(Information)

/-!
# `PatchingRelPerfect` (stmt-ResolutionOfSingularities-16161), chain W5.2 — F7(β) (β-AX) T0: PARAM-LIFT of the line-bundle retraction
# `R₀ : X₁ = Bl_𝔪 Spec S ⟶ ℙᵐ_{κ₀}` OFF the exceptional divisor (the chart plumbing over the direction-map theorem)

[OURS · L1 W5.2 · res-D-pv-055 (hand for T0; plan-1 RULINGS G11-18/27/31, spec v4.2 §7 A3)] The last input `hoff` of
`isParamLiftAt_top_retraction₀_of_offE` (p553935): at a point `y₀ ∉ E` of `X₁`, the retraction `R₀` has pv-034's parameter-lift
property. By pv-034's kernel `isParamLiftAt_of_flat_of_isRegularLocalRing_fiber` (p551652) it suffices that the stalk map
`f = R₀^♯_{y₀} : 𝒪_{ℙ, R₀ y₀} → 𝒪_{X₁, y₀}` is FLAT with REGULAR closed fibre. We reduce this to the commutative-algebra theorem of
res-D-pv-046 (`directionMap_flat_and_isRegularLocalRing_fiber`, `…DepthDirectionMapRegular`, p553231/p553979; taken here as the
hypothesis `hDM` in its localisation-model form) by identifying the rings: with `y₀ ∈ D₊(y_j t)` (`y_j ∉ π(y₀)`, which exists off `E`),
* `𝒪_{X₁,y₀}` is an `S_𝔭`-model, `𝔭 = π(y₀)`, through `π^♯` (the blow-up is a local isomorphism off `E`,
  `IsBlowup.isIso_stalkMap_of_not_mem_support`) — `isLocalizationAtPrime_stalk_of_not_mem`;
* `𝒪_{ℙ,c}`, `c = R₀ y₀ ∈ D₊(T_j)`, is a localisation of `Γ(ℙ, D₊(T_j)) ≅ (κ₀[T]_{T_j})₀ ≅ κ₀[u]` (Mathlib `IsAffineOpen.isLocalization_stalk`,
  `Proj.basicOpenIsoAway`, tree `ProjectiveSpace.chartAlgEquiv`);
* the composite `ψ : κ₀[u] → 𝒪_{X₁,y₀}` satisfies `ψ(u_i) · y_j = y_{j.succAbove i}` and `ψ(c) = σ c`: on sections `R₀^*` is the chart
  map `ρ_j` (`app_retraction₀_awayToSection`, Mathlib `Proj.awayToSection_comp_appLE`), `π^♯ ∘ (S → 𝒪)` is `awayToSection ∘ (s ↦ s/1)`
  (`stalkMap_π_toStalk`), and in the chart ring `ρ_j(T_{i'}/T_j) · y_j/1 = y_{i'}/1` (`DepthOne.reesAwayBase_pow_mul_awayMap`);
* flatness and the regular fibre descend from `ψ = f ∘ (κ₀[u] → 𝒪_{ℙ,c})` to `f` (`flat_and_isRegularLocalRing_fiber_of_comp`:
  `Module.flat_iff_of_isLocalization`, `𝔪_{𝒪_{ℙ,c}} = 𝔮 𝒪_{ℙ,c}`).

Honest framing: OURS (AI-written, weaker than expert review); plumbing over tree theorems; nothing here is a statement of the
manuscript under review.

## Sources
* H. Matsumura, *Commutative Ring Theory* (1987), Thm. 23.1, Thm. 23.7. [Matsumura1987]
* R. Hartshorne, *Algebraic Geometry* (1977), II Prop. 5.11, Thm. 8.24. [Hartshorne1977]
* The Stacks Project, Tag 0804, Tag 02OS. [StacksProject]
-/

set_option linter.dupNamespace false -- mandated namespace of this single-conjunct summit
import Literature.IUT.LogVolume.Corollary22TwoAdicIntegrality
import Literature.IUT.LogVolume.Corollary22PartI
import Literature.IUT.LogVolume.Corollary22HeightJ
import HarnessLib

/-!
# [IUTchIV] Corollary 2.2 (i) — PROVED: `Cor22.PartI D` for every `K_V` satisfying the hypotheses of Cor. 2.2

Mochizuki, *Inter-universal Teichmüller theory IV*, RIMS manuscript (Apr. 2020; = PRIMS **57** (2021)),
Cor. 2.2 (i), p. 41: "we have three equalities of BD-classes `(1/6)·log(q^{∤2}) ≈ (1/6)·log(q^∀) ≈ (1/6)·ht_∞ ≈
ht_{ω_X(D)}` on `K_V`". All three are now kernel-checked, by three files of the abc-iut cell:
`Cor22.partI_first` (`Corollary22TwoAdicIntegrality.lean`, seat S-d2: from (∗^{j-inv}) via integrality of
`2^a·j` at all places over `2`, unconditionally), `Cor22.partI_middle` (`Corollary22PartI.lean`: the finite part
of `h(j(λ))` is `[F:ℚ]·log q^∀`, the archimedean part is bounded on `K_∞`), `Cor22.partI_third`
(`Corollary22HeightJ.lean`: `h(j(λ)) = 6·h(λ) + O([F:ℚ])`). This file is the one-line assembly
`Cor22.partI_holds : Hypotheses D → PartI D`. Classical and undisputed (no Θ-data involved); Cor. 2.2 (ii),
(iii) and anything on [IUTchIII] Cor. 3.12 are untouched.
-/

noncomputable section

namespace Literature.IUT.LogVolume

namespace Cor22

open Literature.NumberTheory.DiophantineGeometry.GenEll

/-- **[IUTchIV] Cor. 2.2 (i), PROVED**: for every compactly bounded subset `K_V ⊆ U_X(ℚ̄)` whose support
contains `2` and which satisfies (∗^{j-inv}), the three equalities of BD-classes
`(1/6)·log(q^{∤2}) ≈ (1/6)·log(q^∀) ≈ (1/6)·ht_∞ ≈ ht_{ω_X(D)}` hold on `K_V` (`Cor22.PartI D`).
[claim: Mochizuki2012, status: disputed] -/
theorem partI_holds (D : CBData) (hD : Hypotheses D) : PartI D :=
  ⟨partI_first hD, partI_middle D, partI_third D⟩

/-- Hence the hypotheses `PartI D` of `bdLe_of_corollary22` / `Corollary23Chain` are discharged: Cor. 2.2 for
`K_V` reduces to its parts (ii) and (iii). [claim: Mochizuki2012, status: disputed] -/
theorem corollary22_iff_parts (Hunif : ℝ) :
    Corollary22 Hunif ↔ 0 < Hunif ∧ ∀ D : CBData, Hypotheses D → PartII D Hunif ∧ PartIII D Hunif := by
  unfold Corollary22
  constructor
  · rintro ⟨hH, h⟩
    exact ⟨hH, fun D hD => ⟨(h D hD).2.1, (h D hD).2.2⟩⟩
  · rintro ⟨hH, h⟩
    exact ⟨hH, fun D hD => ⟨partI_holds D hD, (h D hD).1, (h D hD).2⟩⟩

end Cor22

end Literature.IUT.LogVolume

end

(End Information)
(Information)

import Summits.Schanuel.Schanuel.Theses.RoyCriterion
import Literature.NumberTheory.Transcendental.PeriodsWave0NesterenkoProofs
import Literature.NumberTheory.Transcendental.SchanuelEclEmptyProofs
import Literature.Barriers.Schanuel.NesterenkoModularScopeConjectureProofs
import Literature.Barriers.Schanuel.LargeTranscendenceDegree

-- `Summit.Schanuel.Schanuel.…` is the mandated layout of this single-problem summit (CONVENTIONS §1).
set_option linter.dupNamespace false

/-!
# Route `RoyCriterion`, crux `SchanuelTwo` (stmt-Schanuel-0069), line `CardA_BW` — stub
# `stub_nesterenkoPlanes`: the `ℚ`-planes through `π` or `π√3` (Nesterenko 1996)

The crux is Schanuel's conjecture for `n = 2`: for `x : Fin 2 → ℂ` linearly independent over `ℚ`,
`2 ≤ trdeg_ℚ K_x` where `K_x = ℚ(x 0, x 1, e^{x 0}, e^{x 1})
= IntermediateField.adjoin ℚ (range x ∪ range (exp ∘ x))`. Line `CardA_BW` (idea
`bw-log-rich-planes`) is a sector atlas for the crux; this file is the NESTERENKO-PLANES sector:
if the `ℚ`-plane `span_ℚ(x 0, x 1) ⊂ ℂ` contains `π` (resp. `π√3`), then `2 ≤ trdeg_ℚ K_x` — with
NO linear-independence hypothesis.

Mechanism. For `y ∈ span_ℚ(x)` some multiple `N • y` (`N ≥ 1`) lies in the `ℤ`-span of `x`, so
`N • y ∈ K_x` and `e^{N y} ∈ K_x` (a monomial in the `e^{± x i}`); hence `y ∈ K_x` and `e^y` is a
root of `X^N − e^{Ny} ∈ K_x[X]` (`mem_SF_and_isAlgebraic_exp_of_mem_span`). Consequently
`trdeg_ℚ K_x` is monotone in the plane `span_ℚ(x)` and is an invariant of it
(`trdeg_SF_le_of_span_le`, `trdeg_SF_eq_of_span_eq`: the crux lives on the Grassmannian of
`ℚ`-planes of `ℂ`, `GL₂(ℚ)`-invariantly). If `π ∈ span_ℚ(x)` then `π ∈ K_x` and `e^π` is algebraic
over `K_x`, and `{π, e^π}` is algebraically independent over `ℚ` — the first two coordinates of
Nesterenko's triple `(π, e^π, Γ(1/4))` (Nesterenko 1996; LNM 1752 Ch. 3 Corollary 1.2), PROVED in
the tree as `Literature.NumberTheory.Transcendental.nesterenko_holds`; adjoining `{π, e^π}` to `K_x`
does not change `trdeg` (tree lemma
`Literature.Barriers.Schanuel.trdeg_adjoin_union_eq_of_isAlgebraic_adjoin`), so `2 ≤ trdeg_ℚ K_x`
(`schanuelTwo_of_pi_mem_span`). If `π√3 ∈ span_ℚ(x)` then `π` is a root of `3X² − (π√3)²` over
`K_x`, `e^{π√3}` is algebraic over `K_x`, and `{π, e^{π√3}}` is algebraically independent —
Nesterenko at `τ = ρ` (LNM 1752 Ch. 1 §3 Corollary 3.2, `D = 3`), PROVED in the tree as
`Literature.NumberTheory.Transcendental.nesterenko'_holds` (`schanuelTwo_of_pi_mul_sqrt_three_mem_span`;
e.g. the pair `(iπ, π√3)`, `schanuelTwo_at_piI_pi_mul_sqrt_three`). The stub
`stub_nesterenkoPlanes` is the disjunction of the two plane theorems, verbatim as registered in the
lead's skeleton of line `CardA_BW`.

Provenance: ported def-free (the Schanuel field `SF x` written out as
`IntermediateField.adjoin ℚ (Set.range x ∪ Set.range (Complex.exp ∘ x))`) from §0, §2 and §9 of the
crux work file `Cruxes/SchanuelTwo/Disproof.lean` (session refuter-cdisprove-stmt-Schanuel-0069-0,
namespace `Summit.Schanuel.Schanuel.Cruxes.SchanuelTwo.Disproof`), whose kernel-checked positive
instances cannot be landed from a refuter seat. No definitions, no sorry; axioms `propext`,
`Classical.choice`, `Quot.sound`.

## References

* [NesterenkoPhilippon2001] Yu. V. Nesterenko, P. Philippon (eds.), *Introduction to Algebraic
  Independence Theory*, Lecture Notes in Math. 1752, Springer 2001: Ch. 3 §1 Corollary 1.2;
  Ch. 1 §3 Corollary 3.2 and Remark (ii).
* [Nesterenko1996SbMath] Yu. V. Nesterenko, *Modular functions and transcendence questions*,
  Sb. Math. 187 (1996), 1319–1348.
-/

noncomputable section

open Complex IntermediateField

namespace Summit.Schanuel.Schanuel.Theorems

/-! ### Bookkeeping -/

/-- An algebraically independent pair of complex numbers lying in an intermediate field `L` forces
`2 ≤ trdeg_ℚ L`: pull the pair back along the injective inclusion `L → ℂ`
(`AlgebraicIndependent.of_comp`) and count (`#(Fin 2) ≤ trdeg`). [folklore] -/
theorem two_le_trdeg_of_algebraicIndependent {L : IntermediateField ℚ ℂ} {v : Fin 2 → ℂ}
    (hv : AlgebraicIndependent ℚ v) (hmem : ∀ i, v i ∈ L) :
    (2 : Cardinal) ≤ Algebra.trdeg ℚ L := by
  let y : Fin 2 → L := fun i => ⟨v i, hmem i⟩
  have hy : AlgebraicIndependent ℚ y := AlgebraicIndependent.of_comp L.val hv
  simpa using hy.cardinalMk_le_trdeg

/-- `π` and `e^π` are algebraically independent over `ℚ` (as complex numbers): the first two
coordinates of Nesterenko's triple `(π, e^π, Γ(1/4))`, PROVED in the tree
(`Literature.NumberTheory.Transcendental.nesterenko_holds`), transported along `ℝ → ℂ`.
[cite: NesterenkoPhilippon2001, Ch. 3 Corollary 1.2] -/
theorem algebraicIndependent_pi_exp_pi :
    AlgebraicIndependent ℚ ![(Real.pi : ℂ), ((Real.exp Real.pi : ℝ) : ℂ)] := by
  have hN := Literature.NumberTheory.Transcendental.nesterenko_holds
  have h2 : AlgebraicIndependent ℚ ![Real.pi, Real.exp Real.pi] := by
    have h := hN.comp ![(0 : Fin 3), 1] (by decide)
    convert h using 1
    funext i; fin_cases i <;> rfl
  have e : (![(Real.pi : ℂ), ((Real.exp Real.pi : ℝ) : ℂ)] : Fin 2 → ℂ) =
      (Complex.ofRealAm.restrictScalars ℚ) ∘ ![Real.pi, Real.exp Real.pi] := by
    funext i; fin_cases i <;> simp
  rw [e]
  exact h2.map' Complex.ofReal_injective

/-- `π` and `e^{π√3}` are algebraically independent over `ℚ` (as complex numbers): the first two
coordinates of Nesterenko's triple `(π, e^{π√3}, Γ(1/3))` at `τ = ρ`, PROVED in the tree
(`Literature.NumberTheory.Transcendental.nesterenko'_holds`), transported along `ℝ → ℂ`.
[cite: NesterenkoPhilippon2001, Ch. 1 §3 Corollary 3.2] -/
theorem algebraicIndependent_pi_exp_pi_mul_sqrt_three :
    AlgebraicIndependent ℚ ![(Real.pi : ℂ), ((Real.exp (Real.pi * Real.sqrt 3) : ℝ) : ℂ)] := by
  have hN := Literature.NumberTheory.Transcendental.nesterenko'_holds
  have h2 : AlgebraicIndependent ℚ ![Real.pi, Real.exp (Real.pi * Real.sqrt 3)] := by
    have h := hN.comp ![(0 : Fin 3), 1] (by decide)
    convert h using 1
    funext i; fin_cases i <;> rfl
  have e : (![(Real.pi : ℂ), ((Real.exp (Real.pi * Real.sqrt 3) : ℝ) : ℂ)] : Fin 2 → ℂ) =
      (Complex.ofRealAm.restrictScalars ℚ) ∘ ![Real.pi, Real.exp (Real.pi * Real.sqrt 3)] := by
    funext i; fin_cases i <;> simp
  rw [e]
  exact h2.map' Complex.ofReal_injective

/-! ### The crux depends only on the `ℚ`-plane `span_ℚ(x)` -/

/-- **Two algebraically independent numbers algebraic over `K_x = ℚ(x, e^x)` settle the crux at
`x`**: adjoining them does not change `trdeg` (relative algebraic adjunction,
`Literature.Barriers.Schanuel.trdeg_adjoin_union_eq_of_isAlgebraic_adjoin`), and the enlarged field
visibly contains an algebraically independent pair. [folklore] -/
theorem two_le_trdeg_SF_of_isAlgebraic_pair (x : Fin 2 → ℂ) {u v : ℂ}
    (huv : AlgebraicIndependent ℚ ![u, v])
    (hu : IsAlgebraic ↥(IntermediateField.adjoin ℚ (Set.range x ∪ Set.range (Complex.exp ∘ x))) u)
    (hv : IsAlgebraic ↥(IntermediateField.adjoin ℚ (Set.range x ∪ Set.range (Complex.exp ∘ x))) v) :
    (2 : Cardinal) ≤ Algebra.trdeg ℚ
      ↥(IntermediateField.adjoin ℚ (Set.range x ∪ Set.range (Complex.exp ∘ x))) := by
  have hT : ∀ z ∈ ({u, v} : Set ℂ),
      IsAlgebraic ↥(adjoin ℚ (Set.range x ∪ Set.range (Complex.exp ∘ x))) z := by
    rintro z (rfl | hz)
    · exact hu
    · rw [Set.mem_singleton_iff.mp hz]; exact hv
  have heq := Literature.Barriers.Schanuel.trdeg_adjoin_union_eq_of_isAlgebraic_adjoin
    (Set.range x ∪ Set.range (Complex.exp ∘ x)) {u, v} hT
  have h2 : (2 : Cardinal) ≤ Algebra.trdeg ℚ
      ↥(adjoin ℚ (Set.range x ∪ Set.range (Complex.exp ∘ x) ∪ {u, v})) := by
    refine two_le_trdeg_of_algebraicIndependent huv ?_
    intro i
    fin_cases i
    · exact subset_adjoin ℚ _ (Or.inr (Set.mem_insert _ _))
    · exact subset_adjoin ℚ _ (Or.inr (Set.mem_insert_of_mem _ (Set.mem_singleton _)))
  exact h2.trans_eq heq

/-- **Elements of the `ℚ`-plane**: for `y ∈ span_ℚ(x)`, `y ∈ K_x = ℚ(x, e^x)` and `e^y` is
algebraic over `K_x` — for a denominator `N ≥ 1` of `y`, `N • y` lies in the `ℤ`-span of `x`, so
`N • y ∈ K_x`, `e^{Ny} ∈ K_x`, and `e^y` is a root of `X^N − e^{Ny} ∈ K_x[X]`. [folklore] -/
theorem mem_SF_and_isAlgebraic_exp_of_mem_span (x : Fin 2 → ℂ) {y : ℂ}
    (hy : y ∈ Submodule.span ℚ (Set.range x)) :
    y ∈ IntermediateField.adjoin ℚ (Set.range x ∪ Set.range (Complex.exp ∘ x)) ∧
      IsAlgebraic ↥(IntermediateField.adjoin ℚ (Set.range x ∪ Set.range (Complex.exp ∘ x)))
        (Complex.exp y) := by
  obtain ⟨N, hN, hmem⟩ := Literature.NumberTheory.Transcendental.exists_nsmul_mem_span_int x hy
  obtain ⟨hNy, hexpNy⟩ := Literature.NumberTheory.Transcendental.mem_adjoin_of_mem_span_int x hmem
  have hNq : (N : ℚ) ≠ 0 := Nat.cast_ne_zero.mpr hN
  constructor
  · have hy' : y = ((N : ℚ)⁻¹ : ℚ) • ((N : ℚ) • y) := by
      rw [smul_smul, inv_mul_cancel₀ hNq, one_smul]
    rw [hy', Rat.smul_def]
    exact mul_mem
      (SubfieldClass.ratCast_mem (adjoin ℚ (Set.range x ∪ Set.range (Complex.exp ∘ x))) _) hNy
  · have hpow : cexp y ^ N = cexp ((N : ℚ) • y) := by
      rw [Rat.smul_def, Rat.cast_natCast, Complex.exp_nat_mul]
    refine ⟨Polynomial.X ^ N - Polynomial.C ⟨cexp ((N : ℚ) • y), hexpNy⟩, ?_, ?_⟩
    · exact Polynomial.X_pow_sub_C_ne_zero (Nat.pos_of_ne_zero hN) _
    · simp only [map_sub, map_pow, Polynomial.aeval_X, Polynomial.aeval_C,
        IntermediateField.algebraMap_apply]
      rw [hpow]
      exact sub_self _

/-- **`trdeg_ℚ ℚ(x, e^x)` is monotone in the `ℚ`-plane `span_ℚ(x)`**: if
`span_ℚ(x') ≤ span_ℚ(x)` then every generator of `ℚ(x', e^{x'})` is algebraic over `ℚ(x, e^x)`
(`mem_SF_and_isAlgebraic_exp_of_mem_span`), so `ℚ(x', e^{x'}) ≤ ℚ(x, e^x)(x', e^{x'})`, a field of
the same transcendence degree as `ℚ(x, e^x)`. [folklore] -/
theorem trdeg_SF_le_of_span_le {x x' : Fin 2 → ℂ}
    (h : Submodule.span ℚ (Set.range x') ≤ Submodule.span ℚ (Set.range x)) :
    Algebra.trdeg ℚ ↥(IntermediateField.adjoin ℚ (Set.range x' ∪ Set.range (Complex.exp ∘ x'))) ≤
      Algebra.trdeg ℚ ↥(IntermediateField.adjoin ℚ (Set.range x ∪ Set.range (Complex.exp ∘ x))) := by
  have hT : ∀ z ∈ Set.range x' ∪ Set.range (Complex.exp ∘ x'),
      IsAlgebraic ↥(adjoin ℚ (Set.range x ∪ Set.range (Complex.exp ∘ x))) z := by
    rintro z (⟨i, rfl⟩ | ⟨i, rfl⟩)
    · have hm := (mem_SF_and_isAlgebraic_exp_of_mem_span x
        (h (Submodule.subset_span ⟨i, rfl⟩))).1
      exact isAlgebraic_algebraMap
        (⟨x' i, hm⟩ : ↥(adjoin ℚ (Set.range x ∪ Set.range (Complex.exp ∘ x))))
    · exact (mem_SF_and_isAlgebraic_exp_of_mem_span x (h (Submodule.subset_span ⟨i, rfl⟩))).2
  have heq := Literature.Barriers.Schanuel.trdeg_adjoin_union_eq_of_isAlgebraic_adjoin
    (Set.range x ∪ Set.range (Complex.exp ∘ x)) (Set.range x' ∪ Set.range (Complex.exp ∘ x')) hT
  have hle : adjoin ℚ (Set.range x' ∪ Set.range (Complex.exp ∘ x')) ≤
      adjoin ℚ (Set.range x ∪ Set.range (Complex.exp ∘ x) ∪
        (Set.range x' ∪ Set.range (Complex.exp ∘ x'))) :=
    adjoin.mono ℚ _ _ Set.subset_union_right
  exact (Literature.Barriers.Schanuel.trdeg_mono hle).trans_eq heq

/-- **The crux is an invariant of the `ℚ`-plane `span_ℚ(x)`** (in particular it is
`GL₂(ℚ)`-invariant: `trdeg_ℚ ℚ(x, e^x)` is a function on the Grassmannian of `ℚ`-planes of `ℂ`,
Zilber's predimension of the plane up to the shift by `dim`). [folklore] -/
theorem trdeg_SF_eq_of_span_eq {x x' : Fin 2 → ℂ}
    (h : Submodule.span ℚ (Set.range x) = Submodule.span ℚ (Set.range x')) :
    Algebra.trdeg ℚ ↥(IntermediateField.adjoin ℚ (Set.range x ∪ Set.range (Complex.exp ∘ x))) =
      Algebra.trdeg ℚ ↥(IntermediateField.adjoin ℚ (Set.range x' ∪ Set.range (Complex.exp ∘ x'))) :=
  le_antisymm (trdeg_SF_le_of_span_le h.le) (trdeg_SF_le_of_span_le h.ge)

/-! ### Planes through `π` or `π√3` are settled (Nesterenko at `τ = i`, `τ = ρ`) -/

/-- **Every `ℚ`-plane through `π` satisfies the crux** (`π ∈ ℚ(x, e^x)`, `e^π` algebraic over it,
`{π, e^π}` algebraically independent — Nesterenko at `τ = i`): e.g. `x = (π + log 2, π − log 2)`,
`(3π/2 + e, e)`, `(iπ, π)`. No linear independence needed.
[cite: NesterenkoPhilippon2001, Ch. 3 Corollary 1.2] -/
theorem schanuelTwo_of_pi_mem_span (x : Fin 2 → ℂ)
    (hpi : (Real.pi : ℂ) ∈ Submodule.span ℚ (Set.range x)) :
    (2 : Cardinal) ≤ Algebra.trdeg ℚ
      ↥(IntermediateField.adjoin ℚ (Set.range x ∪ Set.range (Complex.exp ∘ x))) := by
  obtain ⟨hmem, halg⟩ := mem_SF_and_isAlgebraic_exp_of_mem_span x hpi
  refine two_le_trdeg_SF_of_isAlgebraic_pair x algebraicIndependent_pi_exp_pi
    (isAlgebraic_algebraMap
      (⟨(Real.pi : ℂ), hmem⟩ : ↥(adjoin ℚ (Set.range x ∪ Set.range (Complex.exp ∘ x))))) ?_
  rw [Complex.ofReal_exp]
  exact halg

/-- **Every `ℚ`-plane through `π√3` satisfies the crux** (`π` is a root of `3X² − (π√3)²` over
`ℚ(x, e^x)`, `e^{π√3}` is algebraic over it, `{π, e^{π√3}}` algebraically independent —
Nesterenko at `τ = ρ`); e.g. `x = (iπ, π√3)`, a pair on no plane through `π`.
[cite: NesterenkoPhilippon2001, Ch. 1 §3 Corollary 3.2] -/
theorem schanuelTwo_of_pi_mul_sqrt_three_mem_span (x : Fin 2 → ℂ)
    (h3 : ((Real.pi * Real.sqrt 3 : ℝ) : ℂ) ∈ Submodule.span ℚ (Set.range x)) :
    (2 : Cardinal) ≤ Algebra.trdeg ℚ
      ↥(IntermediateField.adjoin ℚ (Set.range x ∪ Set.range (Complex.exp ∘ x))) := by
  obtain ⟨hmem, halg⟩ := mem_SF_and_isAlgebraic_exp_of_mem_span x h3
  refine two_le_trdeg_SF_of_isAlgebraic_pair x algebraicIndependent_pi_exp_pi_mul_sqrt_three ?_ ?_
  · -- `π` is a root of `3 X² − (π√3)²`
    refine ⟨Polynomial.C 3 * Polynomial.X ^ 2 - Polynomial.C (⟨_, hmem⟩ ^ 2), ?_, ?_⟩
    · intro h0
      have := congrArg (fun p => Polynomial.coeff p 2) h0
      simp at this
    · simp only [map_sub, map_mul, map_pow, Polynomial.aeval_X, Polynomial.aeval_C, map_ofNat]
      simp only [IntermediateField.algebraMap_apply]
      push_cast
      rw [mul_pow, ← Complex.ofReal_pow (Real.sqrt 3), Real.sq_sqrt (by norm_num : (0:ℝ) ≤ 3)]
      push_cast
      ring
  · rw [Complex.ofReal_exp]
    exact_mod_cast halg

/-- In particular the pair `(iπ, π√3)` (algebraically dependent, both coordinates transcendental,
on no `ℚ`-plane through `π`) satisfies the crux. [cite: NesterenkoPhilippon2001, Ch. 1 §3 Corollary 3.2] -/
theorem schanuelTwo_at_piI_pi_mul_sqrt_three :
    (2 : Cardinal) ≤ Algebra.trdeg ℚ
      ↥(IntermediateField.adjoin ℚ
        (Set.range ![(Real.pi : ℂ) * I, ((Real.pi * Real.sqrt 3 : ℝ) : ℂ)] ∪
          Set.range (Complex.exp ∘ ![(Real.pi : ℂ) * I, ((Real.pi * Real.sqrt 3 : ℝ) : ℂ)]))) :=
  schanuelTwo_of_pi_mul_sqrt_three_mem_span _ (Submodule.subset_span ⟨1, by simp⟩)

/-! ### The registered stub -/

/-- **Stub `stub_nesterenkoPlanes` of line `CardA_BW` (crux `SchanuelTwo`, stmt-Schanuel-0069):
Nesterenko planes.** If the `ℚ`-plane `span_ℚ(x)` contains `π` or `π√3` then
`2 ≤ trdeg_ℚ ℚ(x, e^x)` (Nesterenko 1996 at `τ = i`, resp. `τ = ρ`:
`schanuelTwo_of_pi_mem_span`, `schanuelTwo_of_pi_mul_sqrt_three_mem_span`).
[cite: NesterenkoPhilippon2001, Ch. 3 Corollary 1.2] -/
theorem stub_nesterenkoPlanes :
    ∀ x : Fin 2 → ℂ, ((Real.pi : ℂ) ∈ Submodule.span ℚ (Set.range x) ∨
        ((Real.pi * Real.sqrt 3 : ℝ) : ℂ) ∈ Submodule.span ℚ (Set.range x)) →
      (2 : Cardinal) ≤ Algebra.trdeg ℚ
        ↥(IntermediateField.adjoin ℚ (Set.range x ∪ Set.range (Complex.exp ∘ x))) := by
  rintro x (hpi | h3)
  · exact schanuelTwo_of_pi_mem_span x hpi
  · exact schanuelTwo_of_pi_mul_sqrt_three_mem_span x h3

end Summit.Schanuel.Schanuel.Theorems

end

(End Information)

**Task instructions**
All lines above from the line with "(Complex.exp ∘ x'))) ≤" through the line with "exact isAlgebraic_algebraMap", both included, are to be set down exactly, with nothing else.

**Solution for this exercise**
    Algebra.trdeg ℚ ↥(IntermediateField.adjoin ℚ (Set.range x' ∪ Set.range (Complex.exp ∘ x'))) ≤
      Algebra.trdeg ℚ ↥(IntermediateField.adjoin ℚ (Set.range x ∪ Set.range (Complex.exp ∘ x))) := by
  have hT : ∀ z ∈ Set.range x' ∪ Set.range (Complex.exp ∘ x'),
      IsAlgebraic ↥(adjoin ℚ (Set.range x ∪ Set.range (Complex.exp ∘ x))) z := by
    rintro z (⟨i, rfl⟩ | ⟨i, rfl⟩)
    · have hm := (mem_SF_and_isAlgebraic_exp_of_mem_span x
        (h (Submodule.subset_span ⟨i, rfl⟩))).1
      exact isAlgebraic_algebraMap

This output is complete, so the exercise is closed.